- Theatrical release poster
- Directed by: Dada Mirasi
- Screenplay by: Dada Mirasi
- Produced by: Panchu Arunachalam P. V. Krishnan
- Starring: Sivaji Ganesan Savitri Ganesan
- Cinematography: Jagirdhar
- Edited by: R. Devarajan
- Music by: K. V. Mahadevan
- Production company: National Movies
- Release date: 14 September 1963;
- Running time: 142 minutes
- Country: India
- Language: Tamil

= Ratha Thilagam =

Ratha Thilagam is a 1963 Indian Tamil-language war romance film directed by Dada Mirasi. The film stars Sivaji and Savitri Ganesan (no relation). Based on the Sino-Indian border dispute of 1962, it was released on 14 September 1963. The film was not commercially successful.

== Plot ==

Kumar is a graduate who decides to enlist in the Indian Army, following news of the Chinese invasion in the country during the Sino-Indian War, only to find out that his love interest Kamala was working against the Indian Army.

== Production ==
Ratha Thilagam is based on the Sino-Indian border dispute of 1962. It was directed by Dada Mirasi who also wrote the screenplay. It was produced under National Movies by Panchu Arunachalam and P. V. Krishnan while Kannadasan, along with, P.C. Ganesan and Thyagan wrote the dialogue; Kannadasan also presented the film. Cinematography was handled by Jagirdhar and editing by R. Devarajan.

== Themes ==
Critic Baradwaj Rangan noted Ratha Thilagams similarities to the Bengali film Saptapadi (1961) in that both films had "the backdrop of war, the star-crossed lovers, and, of course, the staging of Othello, which, in both films, appears to have been dubbed by the same voices (Jennifer Kapoor, Utpal Dutt)." Writing for The Times of India, Ganesh Krishnamoorthy felt that, as the film was set in the backdrop of the Sino-Indian War, "this scene, used as a play enacted by the characters, provides a structural unity to the main plot."

== Soundtrack ==
The music was composed by K. V. Mahadevan, with lyrics by Kannadasan. The songs "Oru Koppaiyila" and "Pasumai Niraintha" were well received.

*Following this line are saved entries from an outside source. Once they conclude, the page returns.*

import Summits.CriticalPhenomena.PercolationContinuityZ3.Theorems.PercNearOneGluingNoHeavyLowerTailSahiMixtureSingletonFiveThree
import Summits.CriticalPhenomena.PercolationContinuityZ3.Theorems.PercNearOneGluingNoHeavyLowerTailSahiMixtureHereditaryCex5

/-!
# H-MIX fails at EVERY `n ≥ 5` for EVERY number `g` of OR-ed members with `2 ≤ g ≤ n − 2` (padding and duplication of the `n = 5` witnesses)

Support file of the one-cut programme (crux `NoHeavyLowerTail`, stmt-CriticalPhenomena-4575; cell `prim-masterthm`, seat P3, gen 13;
`run/shared/lean/prim/prim-masterthm/prim-masterthm-p3/HIERARCHY.md` §21).  The hereditary class `𝒦_n` (`HereditaryAllOrders`) is closed under passing to
DERIVED families `(⋂_{i∈φ j} A_i)_j` (`HereditaryAllOrders.comp`, gen 7) — in particular under adjoining the sure event `Ω` (`φ j = ∅`) and under DUPLICATING a
member (`φ j = {i}` twice); and a family containing a copy of a non-hereditary family is non-hereditary (`not_hereditaryAllOrders_of_section`).  Hence the two
law-level `n = 5` witnesses of this programme — `cex5` (coin OR-ed into 2 of 5 members, `…HereditaryCex5`, gen 8) and `cex53` (3 of 5, `…SingletonFiveThree`,
gen 10) — propagate: OR-ing an independent fair coin into the first `g` of `n` members does NOT preserve `𝒦_n` whenever `2 ≤ g ≤ n − 2`
(`hmixClosure_fails_of_three_le`: `3 ≤ g ≤ n − 2` from `cex53` with `g − 3` duplicates of an OR-ed member and `n − 2 − g` copies of `Ω`;
`hmixClosure_fails_of_two_le`: `2 ≤ g ≤ n − 3` from `cex5`; **`hmixClosure_fails`**: the union).  With the positive rungs this leaves, at each `n`, exactly
two cells of the H-MIX ladder: `g = n − 1` (SUBTOP(n): TRUE for `n ≤ 5`, OPEN for `n ≥ 6`) and `g = n` (TOP(n): TRUE from the top row for `n ≤ 9`, this gen).
HONEST FRAMING: the padded families are degenerate (repeated members, sure events) — statements about the closure property as typed (`HereditaryAllOrders` over
arbitrary `Fin n`-indexed families); `g ≤ 1` is TRUE for every `n` (gen 11).  Nothing here asserts or refutes (M⁺-k) or `C_k`. [this work]
-/

noncomputable section

open scoped Classical

namespace Summit.CriticalPhenomena.PercolationContinuityZ3.Theorems

open Finset Function
open Literature.Combinatorics.Sahi2008
open Literature.Probability.Percolation.DecisionTree (ind)

namespace SahiMixture

section Transfer

variable {β : Type*} [Fintype β] {ν : β → ℝ} {n n' : ℕ}

/-- A family that contains (as members) a copy of a non-hereditary family is non-hereditary. [this work] -/
theorem not_hereditaryAllOrders_of_section {B : Fin n → Set β} {B' : Fin n' → Set β} (ψ : Fin n → Fin n')
    (hψ : ∀ i, B' (ψ i) = B i) (h : ¬ HereditaryAllOrders ν B) : ¬ HereditaryAllOrders ν B' := by
  intro hB'
  apply h
  have hc := hB'.comp (fun i => ({ψ i} : Finset (Fin n')))
  have e : (fun i => ⋂ l ∈ ({ψ i} : Finset (Fin n')), B' l) = B := by
    funext i; rw [Finset.set_biInter_singleton, hψ]
  rwa [e] at hc

omit [Fintype β] in
/-- OR-ing a coin into the sure event changes nothing: `orCoin Ω b = Ω`. [this work] -/
theorem orCoin_univ (b : Bool) : orCoin (Set.univ : Set β) b = Set.univ := by
  ext x; simp [orCoin]

end Transfer

section Padding

/-- The index map of the `cex53` padding: members `0,1,2` (OR-ed originals), then `g − 3` duplicates of member `0`, then the two plain originals `3, 4`,
then copies of `Ω`. [this work] -/
def pad53 (n g : ℕ) (j : Fin n) : Finset (Fin 5) :=
  if j.val < 3 then {⟨j.val % 5, Nat.mod_lt _ (by norm_num)⟩}
  else if j.val < g then {0}
  else if j.val < g + 2 then {⟨(j.val - g + 3) % 5, Nat.mod_lt _ (by norm_num)⟩}
  else ∅

/-- The padded `cex53` family. [this work] -/
def pad53A (n g : ℕ) : Fin n → Set (Fin 15) := fun j => ⋂ i ∈ pad53 n g j, cex53A i

/-- The padded family is hereditarily all-orders positive (a derived family of `cex53A ∈ 𝒦_5`). [this work] -/
theorem hereditaryAllOrders_pad53 (n g : ℕ) : HereditaryAllOrders cex53Weight (pad53A n g) :=
  hereditaryAllOrders_cex53.comp (pad53 n g)

/-- **H-MIX fails for `3 ≤ g ≤ n − 2`**: OR-ing an independent fair coin into the first `g` of the `n` members of the hereditary family `pad53A n g`
leaves the hereditary class. [this work] -/
theorem hmixClosure_fails_of_three_le (n g : ℕ) (h3 : 3 ≤ g) (hg : g + 2 ≤ n) :
    HereditaryAllOrders cex53Weight (pad53A n g)
    ∧ ¬ HereditaryAllOrders (coinWeight cex53Weight (1/2 : ℝ)) (fun j => orCoin (pad53A n g j) (decide (j.val < g))) := by
  refine ⟨hereditaryAllOrders_pad53 n g, ?_⟩
  -- the section: originals 0,1,2 sit at 0,1,2; originals 3,4 sit at g, g+1
  let ψ : Fin 5 → Fin n := fun i => if h : i.val < 3 then ⟨i.val, by omega⟩ else ⟨i.val - 3 + g, by omega⟩
  refine not_hereditaryAllOrders_of_section ψ (fun i => ?_) not_hereditaryAllOrders_orCoin_cex53
  -- member ψ i of the padded OR family is the i-th member of the cex53 OR family
  have hφ : pad53 n g (ψ i) = {i} := by
    fin_cases i <;> simp [ψ, pad53] <;> (first | omega | (split_ifs <;> first | omega | (ext k; simp)))
  have hF : decide ((ψ i).val < g) = cex53F i := by
    fin_cases i <;> simp [ψ, cex53F] <;> omega
  show orCoin (pad53A n g (ψ i)) (decide ((ψ i).val < g)) = orCoin (cex53A i) (cex53F i)
  rw [hF, pad53A]
  simp only [hφ, Finset.set_biInter_singleton]

/-- The index map of the `cex5` padding: members `0,1` (the OR-ed originals `2,3` of `cex5A`), then `g − 2` duplicates of original `2`, then the plain
originals `0, 1, 4`, then copies of `Ω`. [this work] -/
def pad5 (n g : ℕ) (j : Fin n) : Finset (Fin 5) :=
  if j.val < 2 then {⟨(j.val + 2) % 5, Nat.mod_lt _ (by norm_num)⟩}
  else if j.val < g then {2}
  else if j.val < g + 2 then {⟨(j.val - g) % 5, Nat.mod_lt _ (by norm_num)⟩}
  else if j.val = g + 2 then {4}
  else ∅

/-- The padded `cex5` family. [this work] -/
def pad5A (n g : ℕ) : Fin n → Set (Fin 14) := fun j => ⋂ i ∈ pad5 n g j, cex5A i

/-- The padded family is hereditarily all-orders positive (a derived family of `cex5A ∈ 𝒦_5`). [this work] -/
theorem hereditaryAllOrders_pad5 (n g : ℕ) : HereditaryAllOrders cex6Weight (pad5A n g) :=
  hereditaryAllOrders_cex5.comp (pad5 n g)

/-- **H-MIX fails for `2 ≤ g ≤ n − 3`**: OR-ing an independent fair coin into the first `g` of the `n` members of the hereditary family `pad5A n g`
leaves the hereditary class. [this work] -/
theorem hmixClosure_fails_of_two_le (n g : ℕ) (h2 : 2 ≤ g) (hg : g + 3 ≤ n) :
    HereditaryAllOrders cex6Weight (pad5A n g)
    ∧ ¬ HereditaryAllOrders (coinWeight cex6Weight (1/2 : ℝ)) (fun j => orCoin (pad5A n g j) (decide (j.val < g))) := by
  refine ⟨hereditaryAllOrders_pad5 n g, ?_⟩
  -- the section: originals 2,3 sit at 0,1; originals 0,1 sit at g, g+1; original 4 sits at g+2
  let ψ : Fin 5 → Fin n := fun i =>
    if h : i.val < 2 then ⟨i.val + g, by omega⟩ else if h' : i.val < 4 then ⟨i.val - 2, by omega⟩ else ⟨g + 2, by omega⟩
  refine not_hereditaryAllOrders_of_section ψ (fun i => ?_) not_hereditaryAllOrders_orCoin_cex5
  have hφ : pad5 n g (ψ i) = {i} := by
    fin_cases i <;> simp [ψ, pad5] <;> (first | omega | (split_ifs <;> first | omega | (ext k; simp)))
  have hF : decide ((ψ i).val < g) = (![false, false, true, true, false] : Fin 5 → Bool) i := by
    fin_cases i <;> simp [ψ] <;> omega
  show orCoin (pad5A n g (ψ i)) (decide ((ψ i).val < g)) = orCoin (cex5A i) ((![false, false, true, true, false] : Fin 5 → Bool) i)
  rw [hF, pad5A]
  simp only [hφ, Finset.set_biInter_singleton]

/-- **THE H-MIX LADDER BELOW `n − 1` IS EMPTY FROM `n = 5` ON**: for every `n ≥ 5` and every `g` with `2 ≤ g ≤ n − 2` there are a finite probability space, a hereditarily
all-orders-positive family of `n` events and an independent fair coin such that OR-ing the coin into the first `g` members leaves the hereditary class.
(At `n ≤ 4` the closure holds for every `g` — H-MIX(3), H-MIX(4), gens 5–7; at `g ≤ 1` for every `n`, gen 11; `g = n − 1`, `g = n` are SUBTOP/TOP.) [this work] -/
theorem hmixClosure_fails (n g : ℕ) (h5 : 5 ≤ n) (h2 : 2 ≤ g) (hg : g + 2 ≤ n) :
    ∃ (α : Type) (_ : Fintype α) (μ : α → ℝ) (A : Fin n → Set α),
      (∀ a, 0 ≤ μ a) ∧ ∑ a, μ a = 1 ∧ HereditaryAllOrders μ A
      ∧ ¬ HereditaryAllOrders (coinWeight μ (1/2 : ℝ)) (fun j => orCoin (A j) (decide (j.val < g))) := by
  by_cases h3 : 3 ≤ g
  · obtain ⟨hA, hN⟩ := hmixClosure_fails_of_three_le n g h3 hg
    exact ⟨Fin 15, inferInstance, cex53Weight, pad53A n g, cex53Weight_nonneg, sum_cex53Weight, hA, hN⟩
  · have hg2 : g = 2 := by omega
    subst hg2
    obtain ⟨hA, hN⟩ := hmixClosure_fails_of_two_le n 2 le_rfl (by omega)
    exact ⟨Fin 14, inferInstance, cex6Weight, pad5A n 2, cex6Weight_nonneg, sum_cex6Weight, hA, hN⟩

end Padding

end SahiMixture

end Summit.CriticalPhenomena.PercolationContinuityZ3.Theorems

end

| Song | Singers | Length |
|---|---|---|
| "Buddhan Vanthan" | T. M. Soundararajan | 02:55 |
| "Happy Birthday" | Suzi Miller | 03:22 |
| "Oru Koppaiyile" | T. M. Soundararajan | 02:33 |
| "Pani Padarntha" | T. M. Soundararajan | 06:06 |
| "Pasumai Niraintha" | T. M. Soundararajan, P. Susheela | 03:49 |
| "Pogathe Pogathe" | Manorama | 01:56 |
| "Thazhampoove" | T. M. Soundararajan, L. R. Eswari | 05:53 |
| "Vaadai Kaatramma" | L. R. Eswari | 03:27 |

== Release and reception ==
Ratha Thilagam was released on 14 September 1963. Kanthan of Kalki praised the film for the comedy subplot and the Othello play. T. M. Ramachandran, writing for Sport and Pastime, commended Ganesan and Savitri's performances, calling their roles in the Othello play the film's pièce de résistance. The film was not commercially successful.